Sud-Kivu : En Flammes , Qui Profite de l’Incendie à l’Onapac de Bukavu ?

Bukavu, le 8 mai 2024 – Une épaisse fumée noire a obscurci le ciel de Bukavu aujourd’hui, alors qu’un incendie ravageait les installations de l’Office national des produits agricoles du Congo (Onapac). Les flammes, dont l’origine reste pour le moins mystérieuse, ont dévasté un bâtiment abritant des opérations liées au café, loué par une entité privée. Alors que les pompiers luttaient pour maîtriser l’incendie, une question brûlante s’imposait : ce sinistre était-il un simple accident ou un acte délibéré visant à dissimuler des pratiques douteuses ?

Ce tragique incident survient à un moment critique, juste après que l’Onapac ait révélé des cas de fraude alarmants impliquant le café congolais. Des rapports récents ont mis en lumière une tentative sournoise de faire passer illégalement 3,5 tonnes de café à travers le lac Kivu, en direction du Rwanda. Ces révélations ont secoué la province du sud-kivu, jetant une lumière crue sur les pratiques malveillantes qui minent l’industrie du café congolais.

Mimy Monga, la Directrice Générale de l’Onapac, a rapidement réagi à cette tragédie, exigeant une enquête approfondie pour élucider les circonstances de l’incendie. Mais pourquoi cette soudaine prise de conscience ? Est-ce une véritable volonté de transparence ou simplement une réaction face à une menace croissante pour leur propre réputation ?

Les soupçons ne manquent pas. Certains observateurs pointent du doigt les ramifications complexes de la corruption qui gangrènent souvent les institutions congolaises.
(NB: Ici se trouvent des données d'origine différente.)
/-! ### Iterated extension -/

/-- **Extension to a rot-closed set of darts**, keeping admissibility and local consistency, as
long as fewer than `η m` darts get blocked. [folklore] -/
theorem extend_many {η : ℝ} (hR : EdgeExpansion R η) {c : Fin m → ZMod 2} (S : Finset (Dart m d))
    (hS : ∀ δ ∈ S, R.rot δ ∈ S) :
    ∀ (n : ℕ) (D : Finset (Dart m d)) (v : Dart m d → ZMod 2), (S \ D).card ≤ n → DAdm R D v →
      LocCons R c D v → (((D ∪ S).card : ℝ) < η * m) →
      ∃ v', DAdm R (D ∪ S) v' ∧ LocCons R c (D ∪ S) v' ∧ ∀ δ ∈ D, v' δ = v δ := by
  intro n
  induction n with
  | zero =>
    intro D v hn hD hL _
    have hSD : S ⊆ D := by
      intro δ hδ; by_contra h
      have : δ ∈ S \ D := Finset.mem_sdiff.2 ⟨hδ, h⟩
      rw [Nat.le_zero, Finset.card_eq_zero] at hn
      rw [hn] at this; simp at this
    rw [Finset.union_eq_left.2 hSD]
    exact ⟨v, hD, hL, fun _ _ => rfl⟩
  | succ n ih =>
    intro D v hn hD hL hcard
    by_cases hSD : S ⊆ D
    · rw [Finset.union_eq_left.2 hSD]
      exact ⟨v, hD, hL, fun _ _ => rfl⟩
    obtain ⟨δ₀, hδ₀S, hδ₀D⟩ : ∃ δ₀ ∈ S, δ₀ ∉ D := by
      by_contra h; push Not at h; exact hSD h
    set D₁ := insert δ₀ (insert (R.rot δ₀) D) with hD₁
    have hD₁sub : D₁ ⊆ D ∪ S := by
      intro x hx
      simp only [hD₁, Finset.mem_insert] at hx
      rcases hx with rfl | rfl | hx
      · exact Finset.mem_union_right _ hδ₀S
      · exact Finset.mem_union_right _ (hS _ hδ₀S)
      · exact Finset.mem_union_left _ hx
    have hcard₁ : (D₁.card : ℝ) < η * m :=
      lt_of_le_of_lt (by exact_mod_cast Finset.card_le_card hD₁sub) hcard
    obtain ⟨b, hb, hL₁⟩ := locCons_extend R hR hD hL hδ₀D hcard₁
    have hD₁adm := dAdm_extend R hD δ₀ hb
    have hrot0 : R.rot δ₀ ∉ D := fun h => hδ₀D ((rot_mem_iff_of_closed R hD.rot_mem δ₀).1 h)
    have hn₁ : (S \ D₁).card ≤ n := by
      have hss : S \ D₁ ⊆ (S \ D).erase δ₀ := by
        intro x hx
        simp only [Finset.mem_sdiff, hD₁, Finset.mem_insert, not_or] at hx
        exact Finset.mem_erase.2 ⟨hx.2.1, Finset.mem_sdiff.2 ⟨hx.1, hx.2.2.2⟩⟩
      have := Finset.card_le_card hss
      rw [Finset.card_erase_of_mem (Finset.mem_sdiff.2 ⟨hδ₀S, hδ₀D⟩)] at this
      omega
    have hunion : D₁ ∪ S = D ∪ S := by
      refine Finset.Subset.antisymm (Finset.union_subset hD₁sub Finset.subset_union_right) ?_
      refine Finset.union_subset ?_ Finset.subset_union_right
      intro x hx
      exact Finset.mem_union_left _ (by simp [hD₁, hx])
    obtain ⟨v', hv'adm, hv'L, hv'eq⟩ := ih D₁ _ hn₁ hD₁adm hL₁ (by rw [hunion]; exact hcard)
    rw [hunion] at hv'adm hv'L
    refine ⟨v', hv'adm, hv'L, fun δ hδ => ?_⟩
    rw [hv'eq δ (by simp [hD₁, hδ]), extendBy_of_mem R hδ₀D hrot0 b hδ]

/-! ### The strategy -/

section strategy

variable {R}
variable {η : ℝ} (hR : EdgeExpansion R η) (c : Fin m → ZMod 2) (hm : 2 ≤ m) (hd : 1 ≤ d) {K : ℕ}
  (hK : (2 * d * K : ℝ) < η * m)

/-- Winning positions: at most `K` pebble pairs lying on the graph of the shift by an admissible,
locally consistent partial assignment of the needed darts. [folklore] -/
structure Good (p : Set (Vert m d × Vert m d)) (v : Dart m d → ZMod 2) : Prop where
  adm : DAdm R (Need R p) v
  cons : LocCons R c (Need R p) v
  graph : ∀ x ∈ p, x.2 = shift v x.1

/-- `g + g = 0` for `ZMod 2`-valued functions. [folklore] -/
private theorem pi_add_self (g : Fin d → ZMod 2) : g + g = 0 := funext fun i => zmod2_add_self (g i)

include hm in
/-- In a winning position the constraint of every pebbled gadget's vertex holds for the shifted charges, so the shifted charges agree with `0` there (Atserias–Dawar 2019, proof of Lemma 3.2: "`v_r + v_s + v_t = b_i`"). [cite: AtseriasDawar2019, Lemma 3.2 (proof)] -/
theorem agrees_of_good {p : Set (Vert m d × Vert m d)} {v : Dart m d → ZMod 2} (hg : Good (R := R) c p v)
    {x : Vert m d × Vert m d} (hx : x ∈ p) : Agrees (c + bd v) 0 (shift v x.1) := by
  obtain ⟨x1, x2⟩ := x
  rcases x1 with ⟨δ, a⟩ | ⟨w, ρ, i, j⟩ | t
  · trivial
  · show (c + bd v) w = (0 : Fin m → ZMod 2) w
    rw [Pi.add_apply, Pi.zero_apply]
    exact constraint_of_blocked R hg.cons hm fun i' =>
      need_subset_Need R hx (mem_need_gadget R w ρ i i' j)
  · trivial

include hm in
/-- **Winning positions are partial isomorphisms** `H(R, c) ⇀ H(R, 0)` (Atserias–Dawar 2019, proof of Lemma 3.2: "the map from `x_1^{a_1}, …` to `x_1^{a_1+v_1}, …` is a partial isomorphism"). [cite: AtseriasDawar2019, Lemma 3.2 (proof)] -/
theorem isPartialIso_of_good {p : Set (Vert m d × Vert m d)} {v : Dart m d → ZMod 2}
    (hg : Good (R := R) c p v) : IsPartialIso (graph R c) (graph R 0) p := by
  refine ⟨fun x hx y hy => ?_, fun x hx y hy => ?_⟩
  · rw [hg.graph x hx, hg.graph y hy]
    exact ((shift_involutive v).injective.eq_iff).symm
  · rw [hg.graph x hx, hg.graph y hy]
    rw [← graph_adj_congr R (agrees_of_good c hm hg hx) (agrees_of_good c hm hg hy)]
    exact (graph_adj_shift_iff R hg.adm.adm c x.1 y.1).symm

/-- Lifting pebbles keeps a position winning (restrict the partial assignment). [folklore] -/
theorem good_mono {p q : Set (Vert m d × Vert m d)} {v : Dart m d → ZMod 2} (hg : Good (R := R) c p v)
    (hqp : q ⊆ p) : Good (R := R) c q (restrictTo (Need R q) v) := by
  refine ⟨dAdm_restrict R hg.adm (fun δ hδ => rot_mem_Need R hδ),
    locCons_restrict R hg.adm hg.cons (Need_mono R hqp) (fun δ hδ => rot_mem_Need R hδ), fun x hx => ?_⟩
  rw [hg.graph x (hqp hx)]
  refine shift_congr R fun δ hδ => ?_
  have : δ ∈ Need R q := need_subset_Need R hx hδ
  simp [restrictTo, this]

include hR hd hK in
/-- Budget: a position with fewer than `K` pairs plus one more vertex needs fewer than `η m` darts when `2dK < η m`. [folklore] -/
theorem card_lt_of_ncard_lt {p : Set (Vert m d × Vert m d)} (hp : p.Finite) (hpK : p.ncard < K)
    (z : Vert m d) : ((Need R p ∪ need R z).card : ℝ) < η * m := by
  have h1 : (Need R p ∪ need R z).card ≤ 2 * d * K := by
    refine (Finset.card_union_le _ _).trans ?_
    have := card_Need_le R hp hd (p := p)
    have := card_need_le R hd z
    calc (Need R p).card + (need R z).card ≤ 2 * d * p.ncard + 2 * d := by omega
      _ = 2 * d * (p.ncard + 1) := by ring
      _ ≤ 2 * d * K := Nat.mul_le_mul_left _ hpK
  have _ := hR
  calc ((Need R p ∪ need R z).card : ℝ) ≤ ((2 * d * K : ℕ) : ℝ) := by exact_mod_cast h1
    _ = 2 * d * K := by push_cast; ring
    _ < η * m := hK

include hR hm hd hK in
/-- **Duplicator wins the bijective `K`-pebble game on `H(R, c)` and `H(R, 0)`** whenever
`2 d K < η m` (`R` an `η`-edge-expander on `m ≥ 2` vertices, `d ≥ 1`). [folklore] -/
theorem ckEquiv_graph : CkEquiv K (graph R c) (graph R 0) := by
  classical
  refine ⟨{ carrier := {p | p.Finite ∧ p.ncard ≤ K ∧ ∃ v, Good (R := R) c p v}
            empty_mem := ?_
            finite_of_mem := fun p hp => hp.1
            ncard_le_of_mem := fun p hp => hp.2.1
            isPartialIso_of_mem := fun p hp => ?_
            mem_of_subset := fun p hp q hqp => ?_
            forth := fun p hp hpK => ?_ }⟩
  · refine ⟨Set.finite_empty, by simp, fun _ => 0, ?_, ?_, fun x hx => (Set.notMem_empty x hx).elim⟩
    · rw [Need_empty]; exact dAdm_empty R
    · rw [Need_empty]; exact locCons_empty R hR c
  · obtain ⟨v, hg⟩ := hp.2.2
    exact isPartialIso_of_good c hm hg
  · obtain ⟨v, hg⟩ := hp.2.2
    exact ⟨hp.1.subset hqp, (Set.ncard_le_ncard hqp hp.1).trans hp.2.1, _, good_mono c hg hqp⟩
  · obtain ⟨hpfin, -, v, hg⟩ := hp
    -- the chosen extensions, one for each set of extra darts
    have hex : ∀ z : Vert m d, ∃ v', DAdm R (Need R p ∪ need R z) v' ∧
        LocCons R c (Need R p ∪ need R z) v' ∧ ∀ δ ∈ Need R p, v' δ = v δ := fun z =>
      extend_many R hR (need R z) (fun δ hδ => rot_mem_need R hδ) _ (Need R p) v le_rfl hg.adm hg.cons
        (card_lt_of_ncard_lt hR hd hK hpfin hpK z)
    -- Duplicator's bijection: shift each vertex by the extension chosen for its own needs
    have hexS : ∀ S : Finset (Dart m d), (∃ z : Vert m d, need R z = S) →
        ∃ v', DAdm R (Need R p ∪ S) v' ∧ LocCons R c (Need R p ∪ S) v' ∧ ∀ δ ∈ Need R p, v' δ = v δ := by
      rintro S ⟨z, rfl⟩; exact hex z
    set E : Finset (Dart m d) → Dart m d → ZMod 2 := fun S =>
      if h : ∃ z : Vert m d, need R z = S then Classical.choose (hexS S h) else v with hE
    have hEspec : ∀ z : Vert m d, DAdm R (Need R p ∪ need R z) (E (need R z)) ∧
        LocCons R c (Need R p ∪ need R z) (E (need R z)) ∧ ∀ δ ∈ Need R p, E (need R z) δ = v δ := by
      intro z
      have h : ∃ z' : Vert m d, need R z' = need R z := ⟨z, rfl⟩
      have hEz : E (need R z) = Classical.choose (hexS _ h) := by
        simp only [hE, dif_pos h]
      rw [hEz]
      exact Classical.choose_spec (hexS _ h)
    set F : Vert m d → Vert m d := fun z => shift (E (need R z)) z with hF
    have hFinv : Function.Involutive F := by
      intro z
      rcases z with ⟨δ, a⟩ | ⟨w, ρ, i, j⟩ | t
      · simp [hF, shift, need, add_assoc, zmod2_add_self]
      · simp [hF, shift, need, add_assoc, pi_add_self]
      · rfl
    refine ⟨hFinv.toPerm F, fun a => ?_⟩
    have hFa : (hFinv.toPerm F) a = F a := rfl
    rw [hFa]
    obtain ⟨hadm, hcons, heq⟩ := hEspec a
    refine ⟨hpfin.insert _, (Set.ncard_insert_le _ _).trans (Nat.succ_le_of_lt hpK), E (need R a), ?_, ?_, ?_⟩
    · rw [Need_insert, Finset.union_comm]; exact hadm
    · rw [Need_insert, Finset.union_comm]; exact hcons
    · rintro x (rfl | hx)
      · rfl
      · rw [hg.graph x hx]
        exact shift_congr R fun δ hδ => (heq δ (need_subset_Need R hx hδ)).symm
/-!
HONEST FRAMING: exact (Metropolis-corrected) sampling algorithms for lattice gauge theory; figures of
merit are autocorrelation/cost numbers at stated couplings and volumes; no continuum-physics claim.

# ZeroPinching — COROLLARY N of THEORY-1.md §13.4, kernel-checked:
a real non-analyticity of the limiting free energy pinches Fisher zeros and kills every
volume-uniform trivializing-flow continuation

Proposed tree path: `Summits/Ventures/LatticeQCDFlow/TrivializingMaps/ZeroPinching.lean` (OURS — venture
work, never `Literature/`). Cell `lqcd-flow` (pub-lqcd), unit `pub-lqcd-theory1-g12`, 2026-08-21.

## What is here (everything PROVED, 0 sorries, no new definitions)

COROLLARY N (THEORY-1 §13.4, justification as amended by the second-seat review R4/R4b): *if the
infinite-volume free energy `f(s) = -lim |Λ_L|⁻¹ log Z_{Λ_L}(s)` is not real-analytic at a real coupling
`s_c`, then `lim_L δ_L(s_c) = 0` (Fisher zeros of `Z_{Λ_L}` come arbitrarily close to `s_c` for ALL
large `L`), hence by THEOREM F no trivializing-flow family admits a flow constant `Ċ = Z'/Z` continuous on
any fixed disc `B(s_c, r)` for large `L`: `ρ_L(s_c) → 0`.*

Part I is pure complex analysis for a sequence `Z n` of holomorphic functions on a disc `B(c, R)` about a
real point, real and positive on the diameter, with the volume bounds `e^{-K Vₙ} ≤ |Z n (c)|`,
`|Z n| ≤ e^{K Vₙ}`:
* `analyticAt_of_eventually_zeroFree` / `analyticAt_of_frequently_zeroFree`: if `Vₙ⁻¹ log |Z n x| → f x`
  on the real diameter and the `Z n` are zero-free on `B(c, R)` for all large `n` (resp. for infinitely
  many `n`), then `f` is real-analytic at `c` (holomorphic `V⁻¹ log Z` + Borel–Carathéodory + Vitali — the
  single-limit specialisation of the tree theorem
  `Summit.QuantumFields.YangMills.Theorems.TubeZeroFreeChannel.Negative.analyticAt_of_uniformly_zeroFree`,
  plus a subsequence extraction for the `frequently` form = review point R4b);
* `exists_zero_eventually_of_not_analyticAt`: contrapositive — `¬ AnalyticAt ℝ f c` forces, for every
  `r > 0`, a zero of `Z n` in `B(c, r)` for ALL large `n` ("zeros pinch `c`").

Part II discharges every analytic hypothesis of Part I for GIBBS PARTITION FUNCTIONS, using Mathlib's
`ProbabilityTheory.complexMGF`: for probability spaces `(Ω n, ν n)` and real observables `X n` with the
extensivity bound `|X n| ≤ A·Vₙ` a.e., `Z n := complexMGF (X n) (ν n)`, `Z n s = ∫ exp (s · X n) dν n`, is
entire, real-positive on `ℝ`, and obeys both volume bounds on `B(c, R)` with `K = (|c| + R)·A`
(`differentiable_complexMGF_of_abs_le`, `mgf_le_exp_of_abs_le`, `exp_neg_le_mgf_of_abs_le`). Hence:
* `pressure_analyticAt_of_frequently_zeroFree`: zero-freeness of `Z n` on a fixed complex disc about `c`
  for infinitely many `n` makes the limiting pressure `p x = lim Vₙ⁻¹ log mgf (X n) (ν n) x` analytic at `c`,
  indeed on the whole real diameter (`pressure_analyticOnNhd_of_frequently_zeroFree`: the Lee–Yang /
  Fisher mechanism "zero-free complex neighbourhood ⇒ analytic pressure");
* `fisherZeros_pinch_of_not_analyticAt` (COROLLARY N, first half): `¬ AnalyticAt ℝ p c ⇒` for every
  `r > 0`, eventually every `Z n` has a zero in `B(c, r)`;
* `no_flowConstant_eventually_of_not_analyticAt` (COROLLARY N, second half, docked to
  `Fisher.no_continuous_flowConstant_at_zero` of `FisherObstruction.lean`): eventually NO continuous
  `C` on `B(c, r)` satisfies `(Z n)' = C · Z n` there.

## Dictionary (discharged on paper in THEORY-1 §13.1/§13.4; nothing below is claimed in Lean)
`Ω n = G^{E(Λ_n)}` (link configurations on the torus `Λ_n`, `G` compact), `ν n` = product Haar measure
(a probability measure), `X n = -S₁` = minus the Wilson plaquette action (`|S₁| ≤ 2N · #plaquettes`, so
`A = N d(d-1)`, `Vₙ = |Λ_n|`), `complexMGF (X n) (ν n) s = ∫ e^{-s S₁} dU = Z_{Λ_n}(s)` and
`mgf (X n) (ν n) β = Z_{Λ_n}(β) > 0`; `p = -f` (pressure = minus the free-energy density; analyticity of
`p` and `f` at `c` are equivalent); `C = Ċ`, the flow constant of a trivializing flow, which satisfies
`Ċ · Z = Z'` by THEOREM F (Lüscher 2010, eqs. (4.5)–(4.10); `FisherObstruction.lean`). The hypothesis
`¬ AnalyticAt ℝ p s_c` (a bulk transition) is PROVED IN PRINT for the van Enter–Shlosman nonlinear
plaquette actions (d ≥ 3) and the 4-d gauge Potts models, and is NUMERICAL ONLY for U(1) d = 4 Wilson at
`β_c ≈ 1.01` and SU(N ≥ 4) d = 4 (THEORY-1 §13.4); for SU(3) d = 4 Wilson no bulk transition is expected
and this file says nothing there.

References: S. Friedli, Y. Velenik, *Statistical Mechanics of Lattice Systems*, CUP 2017, Thm 3.42 and
its proof (Vitali + Hurwitz for pressures) [bib `FriedliVelenik2017`]; M. Lüscher, Commun. Math. Phys. 293 (2010)
899 [arXiv:0907.5491], §4 (bib `Luscher2010Trivializing`); THEORY-1.md §13.1 (THEOREM F), §13.4
(COROLLARY N, review R4/R4b).
-/

noncomputable section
Des intérêts financiers obscurs pourraient-ils être derrière ce feu dévastateur, conçu pour effacer les preuves compromettantes ? La coïncidence entre cet incendie et les récentes révélations sur la fraude de café semble trop frappante pour être ignorée.

Il est temps pour les autorités compétentes de passer à l’action. L’Onapac, loin d’être un simple spectateur innocent, doit être scruté de près. Les enquêtes doivent être menées avec rigueur et impartialité, mettant à jour toute collusion entre des acteurs internes et externes cherchant à exploiter les ressources nationales pour leur propre bénéfice.

Ce sinistre ne peut pas être simplement relégué au rang des faits divers. Il est le reflet d’un système corrompu qui étouffe le potentiel économique du Congo et qui, à terme, appauvrit les communautés locales dépendantes de l’agriculture. Il est grand temps de faire la lumière sur ces pratiques clandestines et de tenir les coupables responsables.

L’Onapac doit être le gardien vigilant des intérêts agricoles du sud-kivu, non pas un fossoyeur complice de la corruption. Les enquêtes en cours devront être menées avec la plus grande diligence, sans crainte ni faveur, car l’avenir de tout un pays est en jeu.